También recuerda momento muy duros. Como cuando un verano enterraron a 12 niños en los pastizales. Entre ellos estaban su hijo y su hija.
Y es que en las montañas no había médicos ni centros de salud.
“Me quedé con las manos vacías, así como ahora”, suspira Annar, abriendo y cerrando los puños, sintiendo todavía el dolor de hace casi 60 años.
Con el paso de los años, las pastoras se convirtieron en exitosas empresarias.
“Recolectábamos leche de los animales para hacer yogur y productos lácteos. Esquilamos las ovejas e hicimos cosas para llevar al pueblo”, dice Bano.
La comunidad wakhi dependía del trueque y, a cambio de sus productos, la gente construía chozas y casas para las mujeres.

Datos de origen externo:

import Summits.Ventures.Crystal3D.TopCut.X2D8u0605AggR1

/-!
# X2 cap cut `X2D8u0605` (u₀ = -121/200, degrees (d, d_X) = (8, 8)): re-split kernel validation of Gram blocks E0 (okE0k_5, okE0k_6; cost proxies [0.04, 0.04] Gbit)

HONEST FRAMING: generated data / kernel-validation file of the venture `Crystal3D` (cell `pub-crystal3d`, phase 2, seat p2):
RE-SPLIT Gram-chunk validations of the exact SOS-form X2 certificate of this namespace into chunks small enough to
re-elaborate on standard farm nodes (referee replay; lead RULING #97). The Gram data (`g<blk>K`, `e<blk>`) are the landed ones;
only new partial row sums and small `decide +kernel` chunk checks are added. Nothing geometric is proved in this file;
standard axioms only, no `native_decide`.
-/

namespace Summit.Ventures.Crystal3D.TopCut.X2D8u0605

open Literature.Geometry.DiscreteGeometry Literature.Geometry.DiscreteGeometry.PolyCert PolyCert.SPoly
open Literature.Geometry.DiscreteGeometry.BachocVallentin
open Summit.Ventures.PackingBounds.ThreePointCert Summit.Ventures.Crystal3D.CapSOS Summit.Ventures.Crystal3D.CapX2 Summit.Ventures.Crystal3D.X2SOS

set_option maxRecDepth 100000 in
set_option maxHeartbeats 0 in
/-- Block `E0` (re-split): rows from 79 (14 rows) of `zᵀ(LLᵀ)z` added to `dE0k4` give `dE0k5`; cost proxy 0.040 Gbit. [folklore] -/
theorem okE0k_5 : chunkOKK X2D8u0605.gE0K 79 14 X2D8u0605.dE0k4 X2D8u0605.dE0k5 = true := by
  decide +kernel

set_option maxRecDepth 100000 in
set_option maxHeartbeats 0 in
/-- Block `E0` (re-split): rows from 93 (13 rows) of `zᵀ(LLᵀ)z` added to `dE0k5` give `dE0k6`; cost proxy 0.040 Gbit. [folklore] -/
theorem okE0k_6 : chunkOKK X2D8u0605.gE0K 93 13 X2D8u0605.dE0k5 X2D8u0605.dE0k6 = true := by
  decide +kernel

end Summit.Ventures.Crystal3D.TopCut.X2D8u0605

Afroze ganó lo suficiente para construir dos casas, una en Shimshal y otra más lejos, en Gilgit, la ciudad más cercana.
“He ganado mucho con este lugar”, dice con orgullo. “Pagó las bodas de mis hijos. Pagó su educación”.
La combinación del pastoreo de las mujeres y la agricultura de los hombres supuso un punto de inflexión para toda la comunidad, que estuvo desconectada del resto del mundo hasta principios de la década de 2000.

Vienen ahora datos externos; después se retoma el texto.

import Summits.CriticalPhenomena.PercolationContinuityZ3.Theorems.PercNearOneGluingNoHeavyPcintNawRandReduction
import HarnessLib

/-!
# PCINT lane, reduction B2c (certificate kind `nawchain_cw`): every incidence of a forced site pays once

Cell `prim-pcint` (PAPER-2 track (iii): certified intervals for `p_c(ℤ^d)`), seat `prim-pcint-2` (gen 3);
memo `run/shared/lean/prim/pcint/REDUCTIONS.md` §B2c.  Does NOT build on p205010.

Same forcing as B2r (`…PcintNawRandForcing`: for every family of sibling orders `o`, the `o`-least open
geodesic word has all its gap sites and bad-corner sites CLOSED), but a different BOOKKEEPING of the factor
`1 - p` of a forced site `w`: since a self-avoiding word meets `w` at most `2d` times (`card_incTimes_le`),
`1 - p ≤ q^{#incTimes γ w}` whenever `q^{2d} ≥ 1 - p` — every incidence of a forced site is worth one
factor `q = (1-p)^{1/(2d)}` (B2r: one factor `(1-p)^{1/(2d-1)}` per incidence other than the first).
Result (`siteTheta_le_sum_nawChainWeight`):
`θ^site(p) ≤ Σ_{γ NAW} p^{n+1} · q^{incForcedTotal γ} · ((1+q²)/2)^{cornerOnlyTotal γ}`, where
`incForcedTotal` is the total number of incidences of the gap sites of `γ` (the sites forced for every `o`)
and `cornerOnlyTotal` the number of corners whose corner site is not a gap site (forced with probability
`1/2`, with exactly the two incidences `v_s, v_{s+2}`).  Certificate glue as for B2r.
-/

noncomputable section

namespace Summit.CriticalPhenomena.PercolationContinuityZ3.Theorems.Pcint

open Finset MeasureTheory Literature.Probability.Percolation Literature.Probability.LatticeModels

variable {d n : ℕ}

/-! ### Gap sites, incidence totals, corner-only corners, the B2c weight -/

/-- The GAP SITES of a word: the sites that are a gap event at some time (off-path sites with two incidences
at least three steps apart — closed for every family of sibling orders). [folklore] -/
def gapSites (γ : Fin n → Fin d × Bool) : Finset (Site d) := (range (n + 1)).biUnion (gapSet γ)

/-- Membership in `gapSites`. [folklore] -/
theorem mem_gapSites {γ : Fin n → Fin d × Bool} {w : Site d} : w ∈ gapSites γ ↔ ∃ t ≤ n, w ∈ gapSet γ t := by
  simp only [gapSites, mem_biUnion, mem_range, Nat.lt_succ_iff]

/-- Total number of incidences of the gap sites (the exponent of `q = (1-p)^{1/(2d)}`). [folklore] -/
def incForcedTotal (γ : Fin n → Fin d × Bool) : ℕ := ∑ w ∈ gapSites γ, (incTimes γ w).card

open Classical in
/-- The CORNER-ONLY corner times: corners whose corner site is not a gap site. [folklore] -/
def cornerOnlyTimes (γ : Fin n → Fin d × Bool) : Finset (Fin n) :=
  (cornerTimes γ).filter fun s : Fin n => cornerSite γ s ∉ gapSites γ

/-- Number of corner-only corners (the exponent of `(1+q²)/2`). [folklore] -/
def cornerOnlyTotal (γ : Fin n → Fin d × Bool) : ℕ := (cornerOnlyTimes γ).card

/-- The symmetric (order-averaged) B2c weight of a word: `p^{n+1} q^{incForcedTotal} ((1+q²)/2)^{cornerOnlyTotal}`.
[folklore] -/
def nawChainWeight (p q : ℝ) (γ : Fin n → Fin d × Bool) : ℝ :=
  p ^ (n + 1) * q ^ incForcedTotal γ * ((1 + q ^ 2) / 2) ^ cornerOnlyTotal γ

/-! ### Counting: `(1-p)^{#forced sites} ≤ q^{incForcedTotal} · (q²)^{#bad corner-only corners}` -/

/-- A corner site is adjacent to `v_s`. [folklore] -/
theorem adj_wordPos_cornerSite {γ : Fin n → Fin d × Bool} {s : ℕ} (h : s + 2 ≤ n) :
    (zdGraph d).Adj (wordPos γ s) (cornerSite γ s) := by
  rw [zdGraph_adj_iff_stepVec]
  exact ⟨γ ⟨s + 1, by omega⟩, by rw [cornerSite, dif_pos (by omega : s + 1 < n)]⟩

/-- A corner site is adjacent to `v_{s+2}`. [folklore] -/
theorem adj_wordPos_add_two_cornerSite {γ : Fin n → Fin d × Bool} {s : ℕ} (h : s + 2 ≤ n) :
    (zdGraph d).Adj (wordPos γ (s + 2)) (cornerSite γ s) := by
  rw [(zdGraph d).adj_comm, zdGraph_adj_iff_stepVec]
  refine ⟨γ ⟨s, by omega⟩, ?_⟩
  rw [show s + 2 = (s + 1) + 1 by ring, wordPos_succ γ (by omega : s + 1 < n), wordPos_succ γ (by omega : s < n),
    cornerSite, dif_pos (by omega : s + 1 < n)]
  abel

/-- A corner site has at least the two incidences `s`, `s + 2`. [folklore] -/
theorem two_le_card_incTimes_cornerSite {γ : Fin n → Fin d × Bool} {s : Fin n} (hs : s ∈ cornerTimes γ) :
    2 ≤ (incTimes γ (cornerSite γ s)).card := by
  obtain ⟨h, -⟩ := mem_cornerTimes.1 hs
  have h1 : (s : ℕ) ∈ incTimes γ (cornerSite γ s) :=
    mem_filter.2 ⟨mem_range.2 (by omega), adj_wordPos_cornerSite h⟩
  have h2 : (s : ℕ) + 2 ∈ incTimes γ (cornerSite γ s) :=
    mem_filter.2 ⟨mem_range.2 (by omega), adj_wordPos_add_two_cornerSite h⟩
  calc 2 = ({(s : ℕ), (s : ℕ) + 2} : Finset ℕ).card := by rw [card_pair (by omega)]
    _ ≤ (incTimes γ (cornerSite γ s)).card :=
        card_le_card (fun x hx => by
          rcases mem_insert.1 hx with rfl | hx
          · exact h1
          · rw [mem_singleton.1 hx]; exact h2)

/-- **Distinct corners have distinct corner sites** (a corner site has no incidence older than `v_s`). [folklore] -/
theorem cornerSite_injOn (γ : Fin n → Fin d × Bool) : Set.InjOn (fun s : Fin n => cornerSite γ s) ↑(cornerTimes γ) := by
  intro s hs s' hs' he
  simp only at he
  by_contra hne
  wlog hlt : (s : ℕ) < s' generalizing s s'
  · exact this hs' hs he.symm (Ne.symm hne) (by have := Fin.val_ne_iff.2 hne; omega)
  obtain ⟨h, -, -, hno⟩ := mem_cornerTimes.1 (mem_coe.1 hs')
  have hadj := adj_wordPos_cornerSite (γ := γ) (mem_cornerTimes.1 (mem_coe.1 hs)).fst
  rw [he] at hadj
  exact hno s (mem_range.2 hlt) hadj

/-- Gap sites are forced sites. [folklore] -/
theorem gapSites_subset_forcedSites (o : Orders d n) (γ : Fin n → Fin d × Bool) : gapSites γ ⊆ forcedSites o γ := by
  intro w hw
  obtain ⟨t, ht, hwt⟩ := mem_gapSites.1 hw
  rw [forcedSites, mem_image]
  refine ⟨(t, w), ?_, rfl⟩
  rw [chargedPairs, mem_union, gapPairs, mem_biUnion]
  exact Or.inl ⟨t, mem_range.2 (by omega), mem_image.2 ⟨w, hwt, rfl⟩⟩

/-- Bad-corner sites are forced sites. [folklore] -/
theorem cornerSite_mem_forcedSites {o : Orders d n} {γ : Fin n → Fin d × Bool} {s : Fin n} (hs : s ∈ badTimes o γ) :
    cornerSite γ s ∈ forcedSites o γ := by
  rw [forcedSites, mem_image]
  refine ⟨((s : ℕ) + 2, cornerSite γ s), ?_, rfl⟩
  rw [chargedPairs, mem_union, badPairs]
  exact Or.inr (mem_image.2 ⟨s, hs, rfl⟩)

open Classical in
/-- **Counting (B2c).** `(1-p)^{#forced sites} ≤ q^{incForcedTotal} · (q²)^{#bad corner-only corners}` when
`q^{2d} ≥ 1-p`, `0 ≤ q ≤ 1`. [folklore] -/
theorem pow_card_forcedSites_le_chain {o : Orders d n} {γ : Fin n → Fin d × Bool} (hγ : IsSAW γ) {r q : ℝ}
    (hr0 : 0 ≤ r) (hq0 : 0 ≤ q) (hq1 : q ≤ 1) (hrq : r ≤ q ^ (2 * d)) :
    r ^ (forcedSites o γ).card ≤
      q ^ incForcedTotal γ * (q ^ 2) ^ ((badTimes o γ).filter fun s : Fin n => cornerSite γ s ∉ gapSites γ).card := by
  set F := forcedSites o γ with hF
  set G := gapSites γ with hG
  set BT := (badTimes o γ).filter fun s : Fin n => cornerSite γ s ∉ gapSites γ with hBT
  set B := BT.image fun s : Fin n => cornerSite γ s with hB
  have hBT_sub : BT ⊆ cornerTimes γ := fun s hs => (mem_badTimes.1 (mem_filter.1 hs).1).1 |> mem_cornerTimes.2
  have hGB : Disjoint G B := by
    rw [disjoint_right]
    intro w hw
    obtain ⟨s, hs, rfl⟩ := mem_image.1 hw
    exact (mem_filter.1 hs).2
  have hsub : G ∪ B ⊆ F := by
    intro w hw
    rcases mem_union.1 hw with hw | hw
    · exact gapSites_subset_forcedSites o γ hw
    · obtain ⟨s, hs, rfl⟩ := mem_image.1 hw
      exact cornerSite_mem_forcedSites (mem_filter.1 hs).1
  have hcardB : B.card = BT.card :=
    card_image_of_injOn fun s hs s' hs' he => cornerSite_injOn γ (hBT_sub hs) (hBT_sub hs') he
  -- each forced site: r ≤ q^{#incTimes}
  have hfac : ∀ w, r ≤ q ^ (incTimes γ w).card := fun w =>
    hrq.trans (pow_le_pow_of_le_one hq0 hq1 (card_incTimes_le hγ w))
  have hle1 : ∀ w, q ^ (incTimes γ w).card ≤ 1 := fun w => pow_le_one₀ hq0 hq1
  calc r ^ F.card = ∏ _w ∈ F, r := (prod_const _).symm
    _ ≤ ∏ w ∈ F, q ^ (incTimes γ w).card := prod_le_prod (fun _ _ => hr0) fun w _ => hfac w
    _ = (∏ w ∈ F \ (G ∪ B), q ^ (incTimes γ w).card) * ∏ w ∈ G ∪ B, q ^ (incTimes γ w).card :=
        (prod_sdiff hsub).symm
    _ ≤ 1 * ∏ w ∈ G ∪ B, q ^ (incTimes γ w).card :=
        mul_le_mul_of_nonneg_right (prod_le_one (fun w _ => pow_nonneg hq0 _) fun w _ => hle1 w)
          (prod_nonneg fun w _ => pow_nonneg hq0 _)
    _ = (∏ w ∈ G, q ^ (incTimes γ w).card) * ∏ w ∈ B, q ^ (incTimes γ w).card := by
        rw [one_mul, prod_union hGB]
    _ ≤ (∏ w ∈ G, q ^ (incTimes γ w).card) * ∏ _w ∈ B, q ^ 2 := by
        refine mul_le_mul_of_nonneg_left (prod_le_prod (fun w _ => pow_nonneg hq0 _) fun w hw => ?_)
          (prod_nonneg fun w _ => pow_nonneg hq0 _)
        obtain ⟨s, hs, rfl⟩ := mem_image.1 hw
        exact pow_le_pow_of_le_one hq0 hq1 (two_le_card_incTimes_cornerSite (hBT_sub hs))
    _ = q ^ incForcedTotal γ * (q ^ 2) ^ BT.card := by
        rw [prod_pow_eq_pow_sum, incForcedTotal, prod_const, hcardB]

/-! ### Averaging over the sibling orders on a sub-family of corners -/

/-- **Averaging on a sub-family of corners.** For a property `P` of corner times not depending on the orders,
`Σ_o Q^{#(bad corners with P)} = #Orders · ((1+Q)/2)^{#(corners with P)}`. [folklore] -/
theorem sum_orders_pow_card_badTimes_filter (Q : ℝ) (γ : Fin n → Fin d × Bool) (P : Fin n → Prop) [DecidablePred P] :
    ∑ o : Orders d n, Q ^ ((badTimes o γ).filter P).card =
      Fintype.card (Orders d n) * ((1 + Q) / 2) ^ ((cornerTimes γ).filter P).card := by
  classical
  set CT := (cornerTimes γ).filter P with hCT
  have hCTsub : CT ⊆ cornerTimes γ := filter_subset _ _
  set Φ : PNode d n → Equiv.Perm (Fin d × Bool) → ℝ :=
    fun u σ => ∏ s ∈ CT.filter (fun s => pnode γ s = u), cornerFactor Q γ s σ with hΦ
  have h0 : ∀ o : Orders d n, Q ^ ((badTimes o γ).filter P).card = ∏ s ∈ CT, cornerFactor Q γ s (o (pnode γ s)) := by
    intro o
    have hbf : (badTimes o γ).filter P = CT.filter fun s : Fin n => IsBad o γ s := by
      ext s
      simp only [hCT, mem_filter, mem_badTimes, mem_cornerTimes]
      tauto
    rw [hbf, ← prod_const, prod_filter]
    exact prod_congr rfl fun s _ => (cornerFactor_eq_ite Q o γ s).symm
  have h1 : ∀ o : Orders d n, Q ^ ((badTimes o γ).filter P).card = ∏ u, Φ u (o u) := by
    intro o
    rw [h0, ← prod_fiberwise CT (pnode γ)]
    refine prod_congr rfl fun u _ => prod_congr rfl fun s hs => ?_
    rw [(mem_filter.1 hs).2]
  have h2 : ∀ u, ∑ σ, Φ u σ = Fintype.card (Equiv.Perm (Fin d × Bool)) *
      (if u ∈ CT.image (pnode γ) then (1 + Q) / 2 else 1) := by
    intro u
    by_cases hu : u ∈ CT.image (pnode γ)
    · rw [if_pos hu]
      obtain ⟨s₀, hs₀, rfl⟩ := mem_image.1 hu
      have hfilter : CT.filter (fun s => pnode γ s = pnode γ s₀) = {s₀} := by
        ext s
        rw [mem_filter, mem_singleton]
        constructor
        · rintro ⟨-, h⟩; exact pnode_injective γ h
        · rintro rfl; exact ⟨hs₀, rfl⟩
      simp only [hΦ, hfilter, prod_singleton]
      obtain ⟨h, hperp, -, -⟩ := mem_cornerTimes.1 (hCTsub hs₀)
      have hab : γ ⟨s₀, by omega⟩ ≠ γ ⟨s₀ + 1, by omega⟩ := fun he => hperp (congrArg Prod.fst he)
      simp only [cornerFactor, dif_pos h]
      exact sum_perm_cornerCoin Q dirCode dirCode_injective hab
    · rw [if_neg hu, mul_one]
      have hfilter : CT.filter (fun s => pnode γ s = u) = ∅ := by
        rw [filter_eq_empty_iff]
        intro s hs he
        exact hu (mem_image.2 ⟨s, hs, he⟩)
      simp only [hΦ, hfilter, prod_empty, sum_const, card_univ, nsmul_eq_mul, mul_one]
  simp_rw [h1]
  rw [← Fintype.prod_sum]
  simp_rw [h2]
  rw [prod_mul_distrib, prod_const, card_univ, prod_ite_mem, univ_inter, prod_const,
    card_image_of_injective _ (pnode_injective γ), Fintype.card_fun]
  push_cast
  ring

/-! ### The reduction -/

/-- **Reduction B2c** (certificate kind `nawchain_cw`).  For `0 ≤ q ≤ 1` with `q^{2d} ≥ 1 - p`:
`θ^site(p) ≤ Σ_{γ ∈ NAW_n} p^{n+1} · q^{incForcedTotal γ} · ((1+q²)/2)^{cornerOnlyTotal γ}` for every `n`.
[folklore] -/
theorem siteTheta_le_sum_nawChainWeight (d n : ℕ) (p : unitInterval) {q : ℝ} (hq0 : 0 ≤ q)
    (hq1 : q ≤ 1) (hpq : 1 - (p : ℝ) ≤ q ^ (2 * d)) :
    siteTheta (zdGraph d) 0 p ≤
      ∑ γ ∈ (sawWords d n).filter (fun w => chordEdges w = ∅), nawChainWeight p q γ := by
  classical
  set NW := (sawWords d n).filter fun w => chordEdges w = ∅ with hNW
  have hp1 : 0 ≤ 1 - (p : ℝ) := sub_nonneg.2 p.2.2
  have ho : ∀ o : Orders d n, siteTheta (zdGraph d) 0 p ≤
      ∑ γ ∈ NW, (p : ℝ) ^ (n + 1) * q ^ incForcedTotal γ *
        (q ^ 2) ^ ((badTimes o γ).filter fun s : Fin n => cornerSite γ s ∉ gapSites γ).card := by
    intro o
    refine (siteTheta_le_sum_nawRandEvent p o).trans (sum_le_sum fun γ hγ => ?_)
    have hγ' : IsSAW γ := mem_sawWords.1 (mem_filter.1 hγ).1
    rw [mul_assoc]
    exact mul_le_mul_of_nonneg_left (pow_card_forcedSites_le_chain hγ' hp1 hq0 hq1 hpq) (pow_nonneg p.2.1 _)
  have hO : (0 : ℝ) < Fintype.card (Orders d n) := Nat.cast_pos.2 Fintype.card_pos
  have hsum := sum_le_sum fun (o : Orders d n) (_ : o ∈ univ) => ho o
  rw [sum_const, card_univ, nsmul_eq_mul, sum_comm] at hsum
  have key : ∑ γ ∈ NW, ∑ o : Orders d n, (p : ℝ) ^ (n + 1) * q ^ incForcedTotal γ *
        (q ^ 2) ^ ((badTimes o γ).filter fun s : Fin n => cornerSite γ s ∉ gapSites γ).card
      = Fintype.card (Orders d n) * ∑ γ ∈ NW, nawChainWeight p q γ := by
    rw [mul_sum]
    refine sum_congr rfl fun γ _ => ?_
    rw [← mul_sum, sum_orders_pow_card_badTimes_filter (q ^ 2) γ (fun s : Fin n => cornerSite γ s ∉ gapSites γ),
      nawChainWeight, cornerOnlyTotal, cornerOnlyTimes]
    ring
  rw [key] at hsum
  exact le_of_mul_le_mul_left hsum hO

/-! ### Certificate glue -/

/-- **Certificate glue (B2c).** If `Σ_{γ ∈ NAW_n} nawChainWeight p q γ ≤ C rⁿ` for all `n` with `r < 1`,
then `θ^site(p) = 0`. [folklore] -/
theorem siteTheta_zd_eq_zero_of_nawChain_le_geometric (d : ℕ) (p : unitInterval) {q C r : ℝ}
    (hq0 : 0 ≤ q) (hq1 : q ≤ 1) (hpq : 1 - (p : ℝ) ≤ q ^ (2 * d)) (hr0 : 0 ≤ r) (hr : r < 1)
    (h : ∀ n, ∑ γ ∈ (sawWords d n).filter (fun w => chordEdges w = ∅), nawChainWeight p q γ ≤ C * r ^ n) :
    siteTheta (zdGraph d) 0 p = 0 := by
  have ht : Filter.Tendsto (fun n : ℕ => C * r ^ n) Filter.atTop (nhds 0) := by
    simpa using (tendsto_pow_atTop_nhds_zero_of_lt_one hr0 hr).const_mul C
  exact le_antisymm (ge_of_tendsto' ht fun n =>
    (siteTheta_le_sum_nawChainWeight d n p hq0 hq1 hpq).trans (h n)) measureReal_nonneg

/-- **Certificate glue (B2c), threshold form**: under the same hypothesis, `p ≤ p_c^site(ℤ^d)`. [folklore] -/
theorem le_siteCriticalProb_zd_of_nawChain_le_geometric (d : ℕ) (p : unitInterval) {q C r : ℝ}
    (hq0 : 0 ≤ q) (hq1 : q ≤ 1) (hpq : 1 - (p : ℝ) ≤ q ^ (2 * d)) (hr0 : 0 ≤ r) (hr : r < 1)
    (h : ∀ n, ∑ γ ∈ (sawWords d n).filter (fun w => chordEdges w = ∅), nawChainWeight p q γ ≤ C * r ^ n) :
    (p : ℝ) ≤ siteCriticalProb (zdGraph d) 0 := by
  have h0 := siteTheta_zd_eq_zero_of_nawChain_le_geometric d p hq0 hq1 hpq hr0 hr h
  refine le_csInf ⟨1, Or.inr rfl⟩ ?_
  rintro r (⟨hr, hθ⟩ | hr)
  · by_contra hlt
    push Not at hlt
    have hmono := siteTheta_mono (G := zdGraph d) (0 : Site d)
      (show (⟨r, hr⟩ : unitInterval) ≤ p from hlt.le)
    exact hθ.not_ge (hmono.trans_eq h0)
  · rw [Set.mem_singleton_iff] at hr
    rw [hr]
    exact p.2.2

end Summit.CriticalPhenomena.PercolationContinuityZ3.Theorems.Pcint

Las dos actividades ayudaron a financiar la única carretera que sale del valle de Shimshal y que une el pueblo con la autopista Karakoram que se extiende entre Pakistán y China.
Los viajes que antes duraban días se redujeron a horas y la vida se transformó. Hubo un mejor acceso a la atención médica y la educación y surgieron nuevas ideas.
El hijo de Bano, Wazir, lleva ahora una vida muy diferente. Dirige una empresa turística que organiza excursiones de senderismo, montañismo y visitas culturales.
“Nuestras prioridades cambiaron cuando se abrió la nueva carretera”, afirma. “Fue entonces cuando comencé mi negocio”.
Fazila, de 24 años, es propietaria de la primera casa de huéspedes en el valle de Shimshal, que su padre construyó antes de fallecer.
Su madre es pastora, aunque su mala salud le impidió ir a los pastizales este año.
“Nuestras madres nos animaron a centrarnos en los estudios en lugar de pastorear. Nos dijeron que lo hiciéramos para no pasar las mismas dificultades que ellas“, explica.
“Tenemos la libertad de hacer lo que queramos. Si no hubiera seguido mis estudios, estaría viviendo la misma vida dura que ellas. El ciclo habría continuado“.
Mientras conduce su jeep por las escarpadas montañas, Wazir está de acuerdo: “Gracias a nuestras madres tenemos médicos, ingenieros y muchos otros profesionales”.
Sentadas juntas compartiendo recuerdos, las pastoras ancianas están felices de ver que sus hijos están bien, pero hay un matiz de tristeza porque los viajes a los pastos del Pamir ya no son viables.
“El pastoreo es más que un trabajo. Sentimos un fuerte vínculo con Pamir. Es hermosa como una flor. Es nuestro tesoro“, dice Afroze.
Y mientras Annar camina lentamente hacia el cementerio donde enterró a sus hijos, sus ojos se llenan de lágrimas.
“Quiero morir en Pamir para poder ser enterrada junto a mis hijos”, dice. “Cuando vuelvo a los pastizales, vuelvo a ellos”.